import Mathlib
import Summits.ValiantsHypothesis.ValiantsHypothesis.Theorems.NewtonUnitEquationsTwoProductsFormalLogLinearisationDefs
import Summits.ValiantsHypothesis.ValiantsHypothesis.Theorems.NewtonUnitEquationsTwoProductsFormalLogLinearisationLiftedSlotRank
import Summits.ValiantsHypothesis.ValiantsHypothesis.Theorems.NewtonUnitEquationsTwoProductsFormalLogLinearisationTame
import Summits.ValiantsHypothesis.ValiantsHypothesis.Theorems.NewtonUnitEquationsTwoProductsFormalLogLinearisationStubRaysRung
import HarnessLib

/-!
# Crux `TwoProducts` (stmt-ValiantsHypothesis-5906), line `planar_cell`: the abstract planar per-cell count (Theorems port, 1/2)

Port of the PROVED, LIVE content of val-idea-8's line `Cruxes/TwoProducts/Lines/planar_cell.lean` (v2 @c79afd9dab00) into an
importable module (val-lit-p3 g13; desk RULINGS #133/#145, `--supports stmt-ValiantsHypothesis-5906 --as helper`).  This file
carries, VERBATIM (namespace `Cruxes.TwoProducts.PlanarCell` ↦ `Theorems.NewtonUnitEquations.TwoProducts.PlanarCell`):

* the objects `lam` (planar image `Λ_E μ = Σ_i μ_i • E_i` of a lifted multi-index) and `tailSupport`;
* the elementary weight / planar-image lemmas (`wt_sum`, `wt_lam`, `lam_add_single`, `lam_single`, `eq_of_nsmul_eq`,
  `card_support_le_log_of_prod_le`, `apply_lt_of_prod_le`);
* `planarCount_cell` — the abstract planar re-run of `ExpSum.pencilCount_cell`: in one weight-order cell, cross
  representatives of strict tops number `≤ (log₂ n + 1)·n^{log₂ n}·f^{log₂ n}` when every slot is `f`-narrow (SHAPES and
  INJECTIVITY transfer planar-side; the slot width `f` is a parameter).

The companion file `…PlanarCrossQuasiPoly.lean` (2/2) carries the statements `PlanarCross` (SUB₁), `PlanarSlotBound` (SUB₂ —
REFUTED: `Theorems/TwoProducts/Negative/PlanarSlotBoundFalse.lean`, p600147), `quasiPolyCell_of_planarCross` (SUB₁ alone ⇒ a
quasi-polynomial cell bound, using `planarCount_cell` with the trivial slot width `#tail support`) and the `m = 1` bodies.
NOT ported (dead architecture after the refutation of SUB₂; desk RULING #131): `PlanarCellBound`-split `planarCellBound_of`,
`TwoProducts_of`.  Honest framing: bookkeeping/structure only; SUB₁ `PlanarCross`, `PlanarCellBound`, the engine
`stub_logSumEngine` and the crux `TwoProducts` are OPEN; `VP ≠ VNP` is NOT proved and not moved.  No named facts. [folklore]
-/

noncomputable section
---
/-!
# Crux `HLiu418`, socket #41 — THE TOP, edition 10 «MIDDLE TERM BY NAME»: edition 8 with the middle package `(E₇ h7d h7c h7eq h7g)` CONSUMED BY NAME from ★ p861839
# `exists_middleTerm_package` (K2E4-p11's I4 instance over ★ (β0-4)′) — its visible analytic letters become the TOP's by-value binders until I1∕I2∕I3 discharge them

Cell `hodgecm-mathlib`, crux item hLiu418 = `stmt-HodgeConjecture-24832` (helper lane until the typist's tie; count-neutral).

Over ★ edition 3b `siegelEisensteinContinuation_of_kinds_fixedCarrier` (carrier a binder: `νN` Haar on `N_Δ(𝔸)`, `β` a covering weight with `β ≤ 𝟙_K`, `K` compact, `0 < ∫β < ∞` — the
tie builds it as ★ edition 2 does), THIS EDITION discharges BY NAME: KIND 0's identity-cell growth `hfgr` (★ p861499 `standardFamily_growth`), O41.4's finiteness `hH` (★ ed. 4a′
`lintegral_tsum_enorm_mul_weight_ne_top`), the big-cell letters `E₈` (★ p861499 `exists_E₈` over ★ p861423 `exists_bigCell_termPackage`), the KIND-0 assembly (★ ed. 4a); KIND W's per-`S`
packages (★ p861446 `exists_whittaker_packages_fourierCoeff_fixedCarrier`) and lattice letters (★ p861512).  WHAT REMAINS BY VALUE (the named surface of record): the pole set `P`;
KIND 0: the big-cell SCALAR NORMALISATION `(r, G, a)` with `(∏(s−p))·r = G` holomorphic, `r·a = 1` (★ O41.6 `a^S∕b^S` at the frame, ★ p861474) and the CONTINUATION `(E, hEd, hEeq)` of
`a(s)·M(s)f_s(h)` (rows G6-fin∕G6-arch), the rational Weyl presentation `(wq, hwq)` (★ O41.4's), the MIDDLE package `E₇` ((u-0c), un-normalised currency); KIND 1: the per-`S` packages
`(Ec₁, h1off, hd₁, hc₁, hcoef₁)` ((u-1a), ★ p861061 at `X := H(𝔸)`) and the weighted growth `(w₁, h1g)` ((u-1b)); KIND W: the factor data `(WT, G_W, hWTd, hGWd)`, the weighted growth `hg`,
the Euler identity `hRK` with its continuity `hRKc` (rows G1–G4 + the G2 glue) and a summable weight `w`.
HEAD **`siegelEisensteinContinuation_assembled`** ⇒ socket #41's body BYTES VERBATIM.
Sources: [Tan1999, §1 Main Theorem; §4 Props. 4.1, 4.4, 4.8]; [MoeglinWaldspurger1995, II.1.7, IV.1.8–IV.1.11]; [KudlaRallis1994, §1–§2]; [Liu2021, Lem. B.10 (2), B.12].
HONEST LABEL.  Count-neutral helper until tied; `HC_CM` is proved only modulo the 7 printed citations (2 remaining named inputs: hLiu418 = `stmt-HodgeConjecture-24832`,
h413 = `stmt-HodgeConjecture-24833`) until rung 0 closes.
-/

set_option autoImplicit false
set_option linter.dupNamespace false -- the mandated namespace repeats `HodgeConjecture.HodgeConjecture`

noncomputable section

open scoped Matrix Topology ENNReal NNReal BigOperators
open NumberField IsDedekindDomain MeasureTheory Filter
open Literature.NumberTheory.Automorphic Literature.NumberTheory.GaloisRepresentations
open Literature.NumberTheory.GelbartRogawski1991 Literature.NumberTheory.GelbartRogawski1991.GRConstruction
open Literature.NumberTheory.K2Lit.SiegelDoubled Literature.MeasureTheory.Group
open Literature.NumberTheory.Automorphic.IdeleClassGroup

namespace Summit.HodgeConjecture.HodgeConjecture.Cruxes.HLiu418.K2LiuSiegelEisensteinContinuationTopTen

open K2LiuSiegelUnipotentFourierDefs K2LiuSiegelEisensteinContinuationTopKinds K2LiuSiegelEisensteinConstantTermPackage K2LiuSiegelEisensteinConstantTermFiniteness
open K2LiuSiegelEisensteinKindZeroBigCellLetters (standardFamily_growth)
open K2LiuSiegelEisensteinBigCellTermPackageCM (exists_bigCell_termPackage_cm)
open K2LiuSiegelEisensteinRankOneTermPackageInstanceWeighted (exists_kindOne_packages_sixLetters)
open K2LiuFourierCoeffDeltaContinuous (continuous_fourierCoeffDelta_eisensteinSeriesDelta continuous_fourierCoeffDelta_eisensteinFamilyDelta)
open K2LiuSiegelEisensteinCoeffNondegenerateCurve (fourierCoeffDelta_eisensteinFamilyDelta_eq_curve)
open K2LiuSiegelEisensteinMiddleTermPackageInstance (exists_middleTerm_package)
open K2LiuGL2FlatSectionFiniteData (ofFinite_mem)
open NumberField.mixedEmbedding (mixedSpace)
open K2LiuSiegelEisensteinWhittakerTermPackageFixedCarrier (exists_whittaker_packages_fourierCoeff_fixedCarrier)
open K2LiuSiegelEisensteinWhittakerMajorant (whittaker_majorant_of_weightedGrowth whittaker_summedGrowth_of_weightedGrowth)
...
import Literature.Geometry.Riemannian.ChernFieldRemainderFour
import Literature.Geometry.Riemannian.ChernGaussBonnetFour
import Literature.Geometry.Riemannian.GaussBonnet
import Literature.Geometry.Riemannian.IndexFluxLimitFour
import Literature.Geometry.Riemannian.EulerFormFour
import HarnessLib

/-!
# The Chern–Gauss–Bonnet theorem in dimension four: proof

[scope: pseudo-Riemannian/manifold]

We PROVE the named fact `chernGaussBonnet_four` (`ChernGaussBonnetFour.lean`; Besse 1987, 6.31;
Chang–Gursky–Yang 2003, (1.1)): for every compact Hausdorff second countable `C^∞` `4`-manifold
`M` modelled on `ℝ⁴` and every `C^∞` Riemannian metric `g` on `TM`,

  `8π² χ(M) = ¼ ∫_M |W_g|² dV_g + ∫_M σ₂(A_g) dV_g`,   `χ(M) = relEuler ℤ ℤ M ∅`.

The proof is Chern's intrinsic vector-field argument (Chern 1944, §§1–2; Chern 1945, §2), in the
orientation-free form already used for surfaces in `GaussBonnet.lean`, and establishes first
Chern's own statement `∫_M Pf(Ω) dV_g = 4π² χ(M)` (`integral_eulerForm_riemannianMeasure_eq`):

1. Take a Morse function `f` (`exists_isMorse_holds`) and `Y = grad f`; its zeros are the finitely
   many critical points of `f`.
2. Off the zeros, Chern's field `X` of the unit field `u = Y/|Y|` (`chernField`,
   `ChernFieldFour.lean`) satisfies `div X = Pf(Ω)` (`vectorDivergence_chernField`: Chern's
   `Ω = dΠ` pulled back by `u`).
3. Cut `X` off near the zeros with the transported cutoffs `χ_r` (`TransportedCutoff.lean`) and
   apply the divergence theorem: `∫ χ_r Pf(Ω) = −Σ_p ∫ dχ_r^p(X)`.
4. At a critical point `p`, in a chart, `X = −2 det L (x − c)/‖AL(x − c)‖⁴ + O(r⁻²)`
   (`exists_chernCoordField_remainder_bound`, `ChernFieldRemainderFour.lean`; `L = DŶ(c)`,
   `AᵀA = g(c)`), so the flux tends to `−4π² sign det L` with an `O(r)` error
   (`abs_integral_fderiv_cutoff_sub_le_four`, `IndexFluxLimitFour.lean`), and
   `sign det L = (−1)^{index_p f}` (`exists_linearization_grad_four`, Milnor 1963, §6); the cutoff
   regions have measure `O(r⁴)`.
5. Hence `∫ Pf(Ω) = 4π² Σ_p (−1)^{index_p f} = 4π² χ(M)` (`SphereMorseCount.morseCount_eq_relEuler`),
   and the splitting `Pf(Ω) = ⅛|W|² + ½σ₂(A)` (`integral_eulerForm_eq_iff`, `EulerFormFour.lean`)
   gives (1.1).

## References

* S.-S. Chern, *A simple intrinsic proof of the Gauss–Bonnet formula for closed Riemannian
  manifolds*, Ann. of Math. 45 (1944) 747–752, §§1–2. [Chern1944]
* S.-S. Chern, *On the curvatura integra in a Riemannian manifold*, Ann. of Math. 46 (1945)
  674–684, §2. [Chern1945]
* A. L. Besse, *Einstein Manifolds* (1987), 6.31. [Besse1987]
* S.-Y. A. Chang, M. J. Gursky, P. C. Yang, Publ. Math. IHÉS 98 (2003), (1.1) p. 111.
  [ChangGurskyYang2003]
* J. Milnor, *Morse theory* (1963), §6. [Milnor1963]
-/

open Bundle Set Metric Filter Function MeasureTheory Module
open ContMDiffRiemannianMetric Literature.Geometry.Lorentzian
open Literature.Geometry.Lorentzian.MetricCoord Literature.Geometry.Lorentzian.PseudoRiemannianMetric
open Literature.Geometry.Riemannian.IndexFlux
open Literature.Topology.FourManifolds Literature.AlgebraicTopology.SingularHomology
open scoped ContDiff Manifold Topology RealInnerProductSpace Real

→ Work instructions: Please reproduce, exactly as they appear above, the lines from the line containing "[scope: pseudo-Riemannian/manifold]" up to and including the line containing "Chern's own statement".

→ The answer:
[scope: pseudo-Riemannian/manifold]

We PROVE the named fact `chernGaussBonnet_four` (`ChernGaussBonnetFour.lean`; Besse 1987, 6.31;
Chang–Gursky–Yang 2003, (1.1)): for every compact Hausdorff second countable `C^∞` `4`-manifold
`M` modelled on `ℝ⁴` and every `C^∞` Riemannian metric `g` on `TM`,

  `8π² χ(M) = ¼ ∫_M |W_g|² dV_g + ∫_M σ₂(A_g) dV_g`,   `χ(M) = relEuler ℤ ℤ M ∅`.

The proof is Chern's intrinsic vector-field argument (Chern 1944, §§1–2; Chern 1945, §2), in the
orientation-free form already used for surfaces in `GaussBonnet.lean`, and establishes first
Chern's own statement `∫_M Pf(Ω) dV_g = 4π² χ(M)` (`integral_eulerForm_riemannianMeasure_eq`):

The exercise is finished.